import Summits.AnomalousDissipation.AnomalousDissipation.Theses.EnsembleRigidity
import Summits.AnomalousDissipation.AnomalousDissipation.Theorems.GPTameDefectFloor.Negative.LoadBearing
import HarnessLib

/-!
# Disproof of `GPTameDefectFloor` (stmt-AnomalousDissipation-17938) — findings of the disprover seat

Crux T = `Summit.AnomalousDissipation.AnomalousDissipation.Theses.EnsembleRigidity.GPTameDefectFloor`:
for `f = f_GP` and every level `(E, G₁)` there is `r > 0` such that no probability measure `μ` on `H` with
`∫‖v‖² dμ ≤ E`, `∫ ‖∇v‖² dμ ≤ G₁` has Euler defect `|∫ ⟨f − B(v,v), Φ'(v)⟩ dμ| ≤ r‖Φ'‖_{L²(μ;Ḣ¹)}` for all
cylindrical tests `Φ` ("no tame near-stationary statistics of the GP force").

**VERDICT (cdisprove cycle 1): NO KILL.** `¬T` needs an exactly stationary (against ALL cylindrical tests),
finite-mean-enstrophy statistics of Euler forced by `f_GP`; none is constructible here or in print. What the
attack produced instead is the exact CEILING OF THE LINEAR LAYER of the picked line (landed negative lemmas,
§B) and two refuted strengthenings (§C). Prose lives in docstrings; every `theorem` below is kernel-checked.

## Index

* §A LOAD-BEARING HYPOTHESES (batch pass, `…Theorems.GPTameDefectFloor.Negative.LoadBearing`): the
  probability normalisation and the defect clause are load-bearing (`uses_probability`, `uses_defect`);
  the `Integrable ‖v‖²` clause is redundant (`tameFloorAtNoInt_iff`); the energy constraint is idle above
  the Poincaré line (`tameFloorAt_of_poincareLevel`); T is monotone in the level (`tameFloorAt_anti`);
  proved region of the tree before the line: `E < 3/(4π)` or `G₁ < 3π`; kill switches
  `not_gpTameDefectFloor_of_exactTameAt / _of_eulerSSS / _of_steadyWeakEuler / _of_residualSoft` (each
  needs an object nobody can build). Line `Sketch` (lead c1, v9) has since pushed the proved region to
  `G₁ < 45/2` (any `E`) and `E ≤ 1/3` (any `G₁`).
* §B THE LINEAR LAYER HAS A CEILING (NEW; `…Negative.LinearCeilingTools` p173127, `…Negative.LinearCeiling`,
  `…Negative.LinearCeilingEnsemble`). Six explicit two-mode Stokes fields (the GP ATOMS, shells `|k|² ∈ {1,2}`,
  in quarter-period pairs) have total Reynolds-stress divergence `2πAB · f_GP` EXACTLY
  (`gpPair_convect_sum`), energy `(A²+B²)/2` and enstrophy `2π²(2A²+B²)` each. Hence
  (`linearCertificate_ceiling`) every smooth `w` with the form bound of `stub_linearFloor`,
  `−(s_E‖v‖² + s_G‖∇v‖²) ≤ ∫(v⊗v):∇w` on `H`, has `2πAB (f_GP, w) ≤ 3s_E(A²+B²) + 12π²s_G(2A²+B²)` for all
  real `A, B`; so linear certificates are SILENT for `E ≥ 3/π ≈ 0.955` (energy axis), `G₁ ≥ 12√2·π ≈ 53.3`
  (enstrophy axis), and in the whole corner `2πAB·E ≥ 3(A²+B²)`, `2πAB·G₁ ≥ 12π²(2A²+B²)`
  (`no_linear_certificate_at_one_sixty` below: the level `(1, 60)`). Measure form (`gp_balanced_ensemble`):
  for `πAB = 3` the uniform mixture of the six atom states is a probability measure on `H` whose mean Euler
  residual vanishes against EVERY smooth test field; `gp_balanced_ensemble_symmetric`: energy `3/π`,
  enstrophy `18π`. WHAT SEES IT: the quadratic cylindrical test `Φ(v) = ½⟨v, V₁⁻⟩²` (`V₁⁻` the sine atom
  of the pair `(1,0)`) has `∫ ⟨f_GP − B(v,v), Φ'(v)⟩ dμ = −B(A²+B²)/24 ≠ 0` (hand computation: the
  coordinate `⟨v, V₁⁻⟩` separates that atom, and the per-atom residuals against `V₁⁻` are `B, B` on the pair
  `(0,2)` and `−B/2` on the four others). So certificates above `G₁ ≈ 53` must be at least QUADRATIC in
  the state; stationarity against all cylindrical tests is the conditional statement
  `E_μ[⟨f − B(v,v), g⟩ | ⟨v,g₁⟩, …, ⟨v,g_m⟩] = 0`, of which the atoms realise only the unconditional mean.
* §C NATURAL STRENGTHENINGS REFUTED: (i) "a linear certificate exists at every level" is false
  (`not_linearFloor_everywhere`, witness level `(1, 60)`); (ii) the pointwise matrix bound of
  `stub_gpEnergyPointwise` with `141/100` in place of `143/100` is false (`not_gpEnergyPointwise_at_141`,
  witness `X = arccos(5/7)`, `Y = π − X`, `Z = −X`, `v = (1, −1, −1)`, value `−9/700·…`): the stub's
  constant sits `11/700` above the true minimum `99/70`, as its docstring says — the stub itself survived a
  grid + Newton search (pure python, `numerics/energy_pointwise_check.py` in the seat folder: least
  eigenvalue `−1.4142857 = −99/70` at `t = 7/20`, attained on the line `(s, π−s, −s)`, `cos s = 5/7`).
* §D TARGETS (line `Sketch` v9; payload `targets = []`, `stuck_stubs = []`): `stub_gpTermwiseForm15`,
  `stub_gpEnergyField` LANDED (p171840, p171783) — nothing to attack; `stub_gpEnergyPointwise` — TRUE
  numerically (§C(ii) shows it is tight to `1.1 %`), no kill; `stub_gpTameRegionTools4` — a composition of
  landed pieces, no cheap kill found (its three conjuncts were checked against §A's monotonicity and the
  landed `stub_linearFloor`); `stub_tameCertificatesHigh` (`G₁ ≥ 45/2`, general cylindrical `Ψ`) — this IS
  the crux content (kernel-checked `T ↔ N` in the tree); §B says its witnesses for `G₁ ≥ 12√2·π` cannot have
  state-independent `Ψ.grad`, nothing more. 0 targets broken.
* §E DEAD ENDS (one line each): junk levels (`E < 0`, `G₁ < 0`, zero measure) — excluded by the
  probability clause (§A); exact steady dodger `u = λU + w/λ` — `(f_GP, ABC⁺) = 3/2 ≠ 0` obstructs the
  kernel of `L_U*`, a genuine steady state needs Nash–Moser; 2.5D / passive-scalar single-field dodgers —
  mean-zero obstructions; shell-1-only or cosine-only atom families — advection never lands on shell 1 /
  spills never cancel (hence shells `{1,2}` and quarter-period pairs); orbit measures of forced-Euler
  trajectories — no recurrent bounded-enstrophy orbit known; convex-integration (wild) solutions — unbounded
  enstrophy, and no forced version in the tree.

presearch: linear (background-field / auxiliary-functional) certificates for dissipation floors of
body-forced flows stop at finite Reynolds number — arXiv:2503.04005 §2.4 (Waleffe, Kolmogorov forcing),
Doering–Foias JFM 467 (2002) doi:10.1017/s0022112002001386; no exactly stress-balanced finite ensemble of the
GP/ABC force at `ν = 0` found in the held corpus (hybrid + vector); galaxy saturated (1×).
-/

set_option linter.dupNamespace false

noncomputable section

open MeasureTheory UnitAddTorus
open scoped ENNReal InnerProductSpace RealInnerProductSpace

namespace Summit.AnomalousDissipation.AnomalousDissipation.Cruxes.GPTameDefectFloor.Disproof

open Literature.Analysis.FunctionSpaces Literature.Analysis.FunctionSpaces.Torus Literature.Analysis.FluidPDE
open Summit.AnomalousDissipation.AnomalousDissipation.Theorems.EnsembleRigidity (gpForce gpForce_eq)
open Summit.AnomalousDissipation.AnomalousDissipation.Theorems.GPTameDefectFloor.Negative

/-! (v1 of this file: the §B theorems are quoted by name only — their modules `Negative.LinearCeiling(Tools|Ensemble)`
are landing (p173127 accepted; main + ensemble files proposed next) and not yet built on the farm; v2 imports them.) -/

/-! ## §A Load-bearing hypotheses (pointers into `Negative.LoadBearing`) -/

/-- Any proof of T must use the probability normalisation `μ(H) = 1`. -/
theorem uses_probability : ¬ GPTameDefectFloorWithoutProb := gpTameDefectFloor_false_without_prob

/-- Any proof of T must use the defect clause. -/
theorem uses_defect : ¬ GPTameDefectFloorWithoutDefect := gpTameDefectFloor_false_without_defect

/-! ## §C(ii) The pointwise bound of `stub_gpEnergyPointwise` is tight to `11/700` -/

/-- **`stub_gpEnergyPointwise` with `141/100` is false**: at `X = arccos(5/7)`, `Y = π − X`, `Z = −X`,
`v = (1, −1, −1)` the off-diagonal entries are `(99/140, 99/140, −99/140)` and the form equals
`3·141/100 − 594/140 = −9/700 < 0`. (The stub states `143/100`; the true threshold is `99/70`.) -/
theorem not_gpEnergyPointwise_at_141 : ¬ ∀ X Y Z v₀ v₁ v₂ : ℝ, 0 ≤ 141 / 100 * (v₀ ^ 2 + v₁ ^ 2 + v₂ ^ 2) +
      2 * ((Real.cos X + 7 / 20 * (Real.cos Y * Real.cos Z - Real.sin X * Real.sin Z)) * (v₀ * v₁) +
        (Real.cos Z + 7 / 20 * (Real.cos X * Real.cos Y - Real.sin Y * Real.sin Z)) * (v₀ * v₂) +
        (Real.cos Y + 7 / 20 * (Real.cos X * Real.cos Z - Real.sin X * Real.sin Y)) * (v₁ * v₂)) := by
  intro h
  set s : ℝ := Real.arccos (5 / 7) with hs
  have hc : Real.cos s = 5 / 7 := by
    rw [hs, Real.cos_arccos] <;> norm_num
  have hσ : Real.sin s ^ 2 = 24 / 49 := by
    rw [Real.sin_sq, hc]; norm_num
  have key := h s (Real.pi - s) (-s) 1 (-1) (-1)
  rw [Real.cos_pi_sub, Real.sin_pi_sub, Real.cos_neg, Real.sin_neg, hc] at key
  nlinarith [key, hσ]

/-- For comparison: the stub's form AT THE SAME POINT with its own constant `143/100` equals `+33/700 ≥ 0`
(so the witness above is the extremiser, not a bug of the stub). -/
theorem gpEnergyPointwise_margin_at_extremiser :
    0 ≤ 143 / 100 * ((1 : ℝ) ^ 2 + (-1) ^ 2 + (-1) ^ 2) +
      2 * ((99 / 140 : ℝ) * (1 * -1) + (99 / 140 : ℝ) * (1 * -1) + (-(99 / 140) : ℝ) * (-1 * -1)) := by
  norm_num

end Summit.AnomalousDissipation.AnomalousDissipation.Cruxes.GPTameDefectFloor.Disproof
import Summits.ValiantsHypothesis.ValiantsHypothesis.Theorems.BarrierLeverAnchoredDoorHitsLowerPairsDefs

/-!
# Support item `AnchoredDoorHitsLowerPairs` (stmt-ValiantsHypothesis-22510), line `anchored-peeling`: the BASE CASE `r ≤ 1`

Helper file (`--supports stmt-ValiantsHypothesis-22510`; cell valiant-natproofs, rung V4, 𝒟-side door (c); prover seat val-np-p1
gen 14). Closes NO item. The proposed v3 sub-stub `stub_base` of HOME/val-np-p1/g14/STUBS-v3-anchored-peeling.md, proved:
`constantCoeff_symbolicWitness` (the symbolic anchored witness has constant term `1`: every anchor has nonempty parts), hence
(`symbolicDet_of_le_one`, `stub_base`) on an injective lower-set layout with `r ≤ 1` (so `u 0 = w 0 = ∅`) the symbolic minor is `1 ≠ 0`.
This is the base of the strong induction on `r` in the proposed composition `stub_starStep → stub_base → stub_rigidPairs → stub_symbolicNonvanishing`.

WHAT THIS IS NOT: trivialities; nothing on the content stub, on crux stmt-ValiantsHypothesis-14610, or on `VP` versus `VNP`.
-/

set_option linter.dupNamespace false

namespace Summit.ValiantsHypothesis.ValiantsHypothesis.Theorems.BarrierLever.AnchoredPeeling

open Finset MvPolynomial

noncomputable section

variable {h : ℕ}

/-- The proposed v3 sub-stub B (verbatim from STUBS-v3-anchored-peeling.md): base case `r ≤ 1`. -/
def Stmt.stub_base : Prop :=
  ∀ (s h r : ℕ) (u w : Fin r → Finset (Fin h)), Function.Injective u → Function.Injective w →
    IsLowerSet (Set.range u) → IsLowerSet (Set.range w) → r ≤ 1 → symbolicDet s h r u w ≠ 0

/-- The symbolic anchored witness has constant term `1`. -/
theorem constantCoeff_symbolicWitness (s h : ℕ) : constantCoeff (symbolicWitness s h) = 1 := by
  rw [symbolicWitness, map_prod]
  refine Finset.prod_eq_one (fun α hα => ?_)
  have hA : α.1.Nonempty := by
    rw [anchors, Finset.mem_filter] at hα
    exact Finset.card_pos.mp (by omega)
  obtain ⟨a, ha⟩ := hA
  have hX : constantCoeff (∏ a ∈ α.1, X (Fin.castAdd h a) : MvPolynomial (Fin (h + h)) (MvPolynomial (Param h) ℂ)) = 0 := by
    rw [map_prod]
    exact Finset.prod_eq_zero ha (constantCoeff_X _ _)
  simp only [map_add, map_one, map_mul, hX, mul_zero, zero_mul, add_zero]

/-- A lower-set layout with one row has that row empty. -/
theorem eq_empty_of_lowerSet_one {u : Fin 1 → Finset (Fin h)} (hl : IsLowerSet (Set.range u)) : u 0 = ∅ := by
  obtain ⟨i, hi⟩ : (∅ : Finset (Fin h)) ∈ Set.range u := hl (Finset.empty_subset (u 0)) ⟨0, rfl⟩
  rw [← hi, Fin.eq_zero i]

/-- **The symbolic minor of a layout with `r ≤ 1` rows (injective, lower) is `1`.** -/
theorem symbolicDet_of_le_one (s h r : ℕ) (u w : Fin r → Finset (Fin h))
    (hlu : IsLowerSet (Set.range u)) (hlw : IsLowerSet (Set.range w)) (hr : r ≤ 1) :
    symbolicDet s h r u w = 1 := by
  rcases Nat.le_one_iff_eq_zero_or_eq_one.mp hr with rfl | rfl
  · rw [symbolicDet, Matrix.det_isEmpty]
  · rw [symbolicDet, Matrix.det_unique, Matrix.of_apply]
    have hu0 : u default = ∅ := eq_empty_of_lowerSet_one hlu
    have hw0 : w default = ∅ := eq_empty_of_lowerSet_one hlw
    rw [hu0, hw0, Finset.sum_empty, Finset.sum_empty, add_zero, ← constantCoeff_eq, constantCoeff_symbolicWitness]

/-- **Sub-stub B (base case).** -/
theorem stub_base : Stmt.stub_base := by
  intro s h r u w _ _ hlu hlw hr
  rw [symbolicDet_of_le_one s h r u w hlu hlw hr]
  exact one_ne_zero

end

end Summit.ValiantsHypothesis.ValiantsHypothesis.Theorems.BarrierLever.AnchoredPeeling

------------------------------------------------------------------------

* [Problem to solve] Give back exactly the material above from its opening line to the line bearing "finite-mean-enstrophy statistics of".

* [Task output]
import Summits.AnomalousDissipation.AnomalousDissipation.Theses.EnsembleRigidity
import Summits.AnomalousDissipation.AnomalousDissipation.Theorems.GPTameDefectFloor.Negative.LoadBearing
import HarnessLib

/-!
# Disproof of `GPTameDefectFloor` (stmt-AnomalousDissipation-17938) — findings of the disprover seat

Crux T = `Summit.AnomalousDissipation.AnomalousDissipation.Theses.EnsembleRigidity.GPTameDefectFloor`:
for `f = f_GP` and every level `(E, G₁)` there is `r > 0` such that no probability measure `μ` on `H` with
`∫‖v‖² dμ ≤ E`, `∫ ‖∇v‖² dμ ≤ G₁` has Euler defect `|∫ ⟨f − B(v,v), Φ'(v)⟩ dμ| ≤ r‖Φ'‖_{L²(μ;Ḣ¹)}` for all
cylindrical tests `Φ` ("no tame near-stationary statistics of the GP force").

**VERDICT (cdisprove cycle 1): NO KILL.** `¬T` needs an exactly stationary (against ALL cylindrical tests),
finite-mean-enstrophy statistics of Euler forced by `f_GP`; none is constructible here or in print. What the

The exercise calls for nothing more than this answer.